__What the exercise asks__:
Could you set down exactly the lines of the data below, starting at the one that holds "1)·Var_π f/(N s²)" and ending at the one that holds "equilibrium Chebyshev bar, driven", both included, and only those?

========================================

import Mathlib
import HarnessLib
import Summits.Ventures.LatticeQCDFlow.Exactness.IMHAnyStartMSE
import Summits.Ventures.LatticeQCDFlow.Scaling.AutoregressiveGaugeHeatBathColdExact

/-!
# LatticeQCDFlow / Scaling — the exact one-plaquette heat-bath sampler (`A = Z/(c^{#B} M^k)`) from EVERY initial configuration law, SECOND ORDER: the mean-square error of a window average after `b` discarded configurations is within `(1 − A)^b·D²` of the equilibrium run's, never below `(1 − (1 − A)^b)×` it, at most `(2/A − 1)·Var_π f/N + (1 − A)^b·D²`

HONEST FRAMING: exact (Metropolis-corrected) sampling algorithms for lattice gauge theory;
figures of merit are autocorrelation/cost numbers at stated couplings and volumes; no
continuum-physics claim.

Venture `LatticeQCDFlow` (cell pub-lqcd), topic `Scaling`, FANOUT row 30 (lean-1, GEN-35) — OUR WORK, the gauge instance of this
generation's abstract `Exactness/IMHAnyStartMSE`.  Setting as in GEN-28's `heatBath_cold_acceptMass_eq`: exact sampler `K = indepMH q w`, cold
configuration `U ≡ 1` = the mode of the importance weight, `A = Z/(c^{#B} M^k)`; `P_{μ₀}` the run from an ARBITRARY initial configuration law;
`A_{N,b} = (1/N)Σ_{i<N} f(U_{b+i})`, `MSE_π(N) = E_π[(A_N − π f)²]`, `D = max(π f − a, c − π f)`.  GEN-32 priced the cold start's
mean-square error exactly (`…ColdStartMSE`, `…ColdStartWindow`), GEN-34 the bias from every start (`…AnyStartBurnIn`); here the
mean-square error from every start:

* **`heatBath_anyStart_windowMSE_abs_le`** — `|E_{μ₀}[(A_{N,b} − π f)²] − MSE_π(N)| ≤ (1 − A)^b·D²` for every start, `b`, `N ≥ 1`;
* **`heatBath_anyStart_windowMSE_ge`** — `E_{μ₀}[(A_{N,b} − π f)²] ≥ (1 − (1 − A)^b)·MSE_π(N)`: NO START, HOWEVER LUCKY, BEATS THE
  EQUILIBRIUM ERROR BY MORE THAN THE FACTOR `1 − (1 − A)^b`;
* **`heatBath_anyStart_windowMSE_le_explicit`** ∕ **`…_of_log_le`** — `≤ (2/A − 1)·Var_π f/N + (1 − A)^b·D²`, and `≤ (2/A − 1)·Var_π f/N + ε·D²`
  once `log(1/ε) ≤ b·A`: THE ANY-START ERROR BAR WITH THE SAMPLER'S OWN CONSTANTS;
* **`heatBath_anyStart_windowDeviation_le_explicit`** — `P_{μ₀}(|A_{N,b} − π f| ≥ s) ≤ (2/A − 1)·Var_π f/(N s²) + (1 − A)^b`: the
  equilibrium Chebyshev bar, driven by `Var_π f`, holds from every start at confidence cost `(1 − A)^b`.

NOT CLAIMED: the sign of `E_{μ₀}[(A_{N,b} − π f)²] − MSE_π(N)` for a non-cold start; the `O((1 − A)^b/N²)` refinement; any value of `A`.

The `Fact` instance is the measurability of the kernel weight (discharged by the measurability clause of GEN-28's
acceptance-mass theorem).  No `def`, no `sorry`, nothing cited as a fact beyond the tree.
-/

noncomputable section

namespace Summit.Ventures.LatticeQCDFlow.Theory2.Autoregressive

open MeasureTheory ProbabilityTheory Function Finset
open scoped ENNReal
open Literature.MathematicalPhysics.QuantumFieldTheory Literature.MathematicalPhysics.QuantumLattice
open Summit.Ventures.LatticeQCDFlow.Exactness Summit.Ventures.LatticeQCDFlow.Scoring

variable {d L : ℕ} [NeZero L] {G : Type*} [Group G] [TopologicalSpace G] [IsTopologicalGroup G]
  [CompactSpace G] [SecondCountableTopology G] [MeasurableSpace G] [BorelSpace G]

/-- **THE MEAN-SQUARE ERROR OF A TIME AVERAGE FROM EVERY START**: for every initial configuration law `μ₀`, measurable `f` with `a ≤ f ≤ c`, every `b` and `N ≥ 1`: `|E_{μ₀}[(A_{N,b} − π f)²] − MSE_π(N)| ≤ (1 − A)^b·D²`, `D = max(π f − a, c − π f)`, `A_{N,b} = (1/N)Σ_{i<N} f(U_{b+i})` — after `b` discarded configurations the start is invisible at second order up to `(1 − A)^b·D²` (exact one-plaquette heat-bath sampler, `A = Z/(c^{#B} M^k)`). [ours] -/
theorem heatBath_anyStart_windowMSE_abs_le [MeasurableSingletonClass G] (hL : 2 ≤ L) {w : G → ℝ} (hw : Continuous w) {m M : ℝ} (hm0 : 0 < m)
    (hm : ∀ g, m ≤ w g) (hM : ∀ g, w g ≤ M) (hw1 : w 1 = M)
    (B : Finset (Plaquette d L)) (t : Plaquette d L → Edge d L)
    (ht : ∀ p ∈ B, t p ∈ ({(p.1, p.2.1.1), (p.1.shift p.2.1.1, p.2.1.2),
        (p.1.shift p.2.1.2, p.2.1.1), (p.1, p.2.1.2)} : Finset (Edge d L)))
    (rank : Plaquette d L → ℕ)
    (hrank : ∀ p ∈ B, ∀ p' ∈ B, p ≠ p' → t p ∈ ({(p'.1, p'.2.1.1), (p'.1.shift p'.2.1.1, p'.2.1.2),
        (p'.1.shift p'.2.1.2, p'.2.1.1), (p'.1, p'.2.1.2)} : Finset (Edge d L)) → rank p < rank p')
    (π q : Measure (GaugeConfig d L G)) [IsProbabilityMeasure π] [IsProbabilityMeasure q]
    (hπ : π = (Measure.pi fun _ : Edge d L => haarProbability G).withDensity fun U =>
      ENNReal.ofReal ((∏ p : Plaquette d L, w (plaquetteHolonomy U p.1 p.2.1.1 p.2.1.2)) /
        ∫ V, ∏ p : Plaquette d L, w (plaquetteHolonomy V p.1 p.2.1.1 p.2.1.2)
          ∂(Measure.pi fun _ : Edge d L => haarProbability G)))
    (hq : q = (Measure.pi fun _ : Edge d L => haarProbability G).withDensity fun U =>
      ENNReal.ofReal ((∏ p ∈ B, w (plaquetteHolonomy U p.1 p.2.1.1 p.2.1.2)) /
        ∫ V, ∏ p ∈ B, w (plaquetteHolonomy V p.1 p.2.1.1 p.2.1.2)
          ∂(Measure.pi fun _ : Edge d L => haarProbability G)))
    [Fact (Measurable (fun U =>
        ((∫ V, ∏ p : Plaquette d L, w (plaquetteHolonomy V p.1 p.2.1.1 p.2.1.2) ∂(Measure.pi fun _ : Edge d L => haarProbability G)) /
          ((∫ V, ∏ p ∈ B, w (plaquetteHolonomy V p.1 p.2.1.1 p.2.1.2)
            ∂(Measure.pi fun _ : Edge d L => haarProbability G)) *
            ∏ p ∈ Finset.univ \ B, w (plaquetteHolonomy U p.1 p.2.1.1 p.2.1.2)))⁻¹))]
    (μ₀ : Measure (GaugeConfig d L G)) [IsProbabilityMeasure μ₀]
    {f : GaugeConfig d L G → ℝ} (hf : Measurable f) {a c : ℝ} (ha : ∀ U, a ≤ f U) (hc : ∀ U, f U ≤ c) (b : ℕ) {N : ℕ} (hN : N ≠ 0) :
    |∫ x, ((∑ i ∈ range N, f (x (b + i))) / N - ∫ U, f U ∂π) ^ 2 ∂(Kernel.trajMeasure (X := fun _ : ℕ => GaugeConfig d L G) μ₀
        (fun n : ℕ => (indepMH q (fun U =>
        ((∫ V, ∏ p : Plaquette d L, w (plaquetteHolonomy V p.1 p.2.1.1 p.2.1.2) ∂(Measure.pi fun _ : Edge d L => haarProbability G)) /
          ((∫ V, ∏ p ∈ B, w (plaquetteHolonomy V p.1 p.2.1.1 p.2.1.2)
            ∂(Measure.pi fun _ : Edge d L => haarProbability G)) *
            ∏ p ∈ Finset.univ \ B, w (plaquetteHolonomy U p.1 p.2.1.1 p.2.1.2)))⁻¹)).comap
          (fun h : (i : ↥(Finset.Iic n)) → GaugeConfig d L G => h ⟨n, Finset.mem_Iic.2 le_rfl⟩)
          (measurable_pi_apply _))) -
      ∫ x, ((∑ i ∈ range N, f (x i)) / N - ∫ U, f U ∂π) ^ 2 ∂(Kernel.trajMeasure (X := fun _ : ℕ => GaugeConfig d L G) π
        (fun n : ℕ => (indepMH q (fun U =>
        ((∫ V, ∏ p : Plaquette d L, w (plaquetteHolonomy V p.1 p.2.1.1 p.2.1.2) ∂(Measure.pi fun _ : Edge d L => haarProbability G)) /
          ((∫ V, ∏ p ∈ B, w (plaquetteHolonomy V p.1 p.2.1.1 p.2.1.2)
            ∂(Measure.pi fun _ : Edge d L => haarProbability G)) *
            ∏ p ∈ Finset.univ \ B, w (plaquetteHolonomy U p.1 p.2.1.1 p.2.1.2)))⁻¹)).comap
          (fun h : (i : ↥(Finset.Iic n)) → GaugeConfig d L G => h ⟨n, Finset.mem_Iic.2 le_rfl⟩)
          (measurable_pi_apply _)))| ≤
      (1 - ((∫ V, ∏ p : Plaquette d L, w (plaquetteHolonomy V p.1 p.2.1.1 p.2.1.2) ∂(Measure.pi fun _ : Edge d L => haarProbability G)) /
        ((∫ g, w g ∂(haarProbability G)) ^ B.card * M ^ (Finset.univ \ B).card))) ^ b * (max (∫ U, f U ∂π - a) (c - ∫ U, f U ∂π)) ^ 2 := by
  obtain ⟨hA, hρq, hmax, hρm, hρpos⟩ := heatBath_cold_acceptMass_eq hL hw hm0 hm hM hw1 B t ht rank hrank π q hπ hq
  set cold : GaugeConfig d L G := fun _ => (1 : G) with hcold
  set ρ : GaugeConfig d L G → ℝ := fun U => ((∫ V, ∏ p : Plaquette d L, w (plaquetteHolonomy V p.1 p.2.1.1 p.2.1.2) ∂(Measure.pi fun _ : Edge d L => haarProbability G)) /
          ((∫ V, ∏ p ∈ B, w (plaquetteHolonomy V p.1 p.2.1.1 p.2.1.2)
            ∂(Measure.pi fun _ : Edge d L => haarProbability G)) *
            ∏ p ∈ Finset.univ \ B, w (plaquetteHolonomy U p.1 p.2.1.1 p.2.1.2))) with hρ
  have hw0' : ∀ U, 0 < (ρ U)⁻¹ := fun U => inv_pos.2 (hρpos U)
  have hπ' : (q.withDensity fun U => ENNReal.ofReal (ρ U)⁻¹) = π := withDensity_inv_density hρm hρpos hρq
  haveI : IsProbabilityMeasure (q.withDensity fun U => ENNReal.ofReal (ρ U)⁻¹) := by rw [hπ']; infer_instance
  have hone : ∫⁻ y, ENNReal.ofReal (ρ y)⁻¹ ∂q = ENNReal.ofReal 1 := by
    have h : π Set.univ = 1 := measure_univ
    rw [← hπ', withDensity_apply _ MeasurableSet.univ, Measure.restrict_univ] at h
    rw [h, ENNReal.ofReal_one]
  have hA' := imhAcceptMass_toReal_eq_of_forall_le (q := q) hw0' cold hmax zero_le_one hone
  have hrate : ((ρ cold)⁻¹)⁻¹ = ((∫ V, ∏ p : Plaquette d L, w (plaquetteHolonomy V p.1 p.2.1.1 p.2.1.2) ∂(Measure.pi fun _ : Edge d L => haarProbability G)) /
        ((∫ g, w g ∂(haarProbability G)) ^ B.card * M ^ (Finset.univ \ B).card)) := by
    rw [← hA, hA', one_div]
  have h := imh_chain_windowMSE_anyStart_abs_le (q := q) hw0' hmax μ₀ hf ha hc b hN (x₀ := cold)
  rw [hπ', hrate] at h
  exact h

========================================

__Completed task__:
* **`heatBath_anyStart_windowDeviation_le_explicit`** — `P_{μ₀}(|A_{N,b} − π f| ≥ s) ≤ (2/A − 1)·Var_π f/(N s²) + (1 − A)^b`: the
  equilibrium Chebyshev bar, driven by `Var_π f`, holds from every start at confidence cost `(1 − A)^b`.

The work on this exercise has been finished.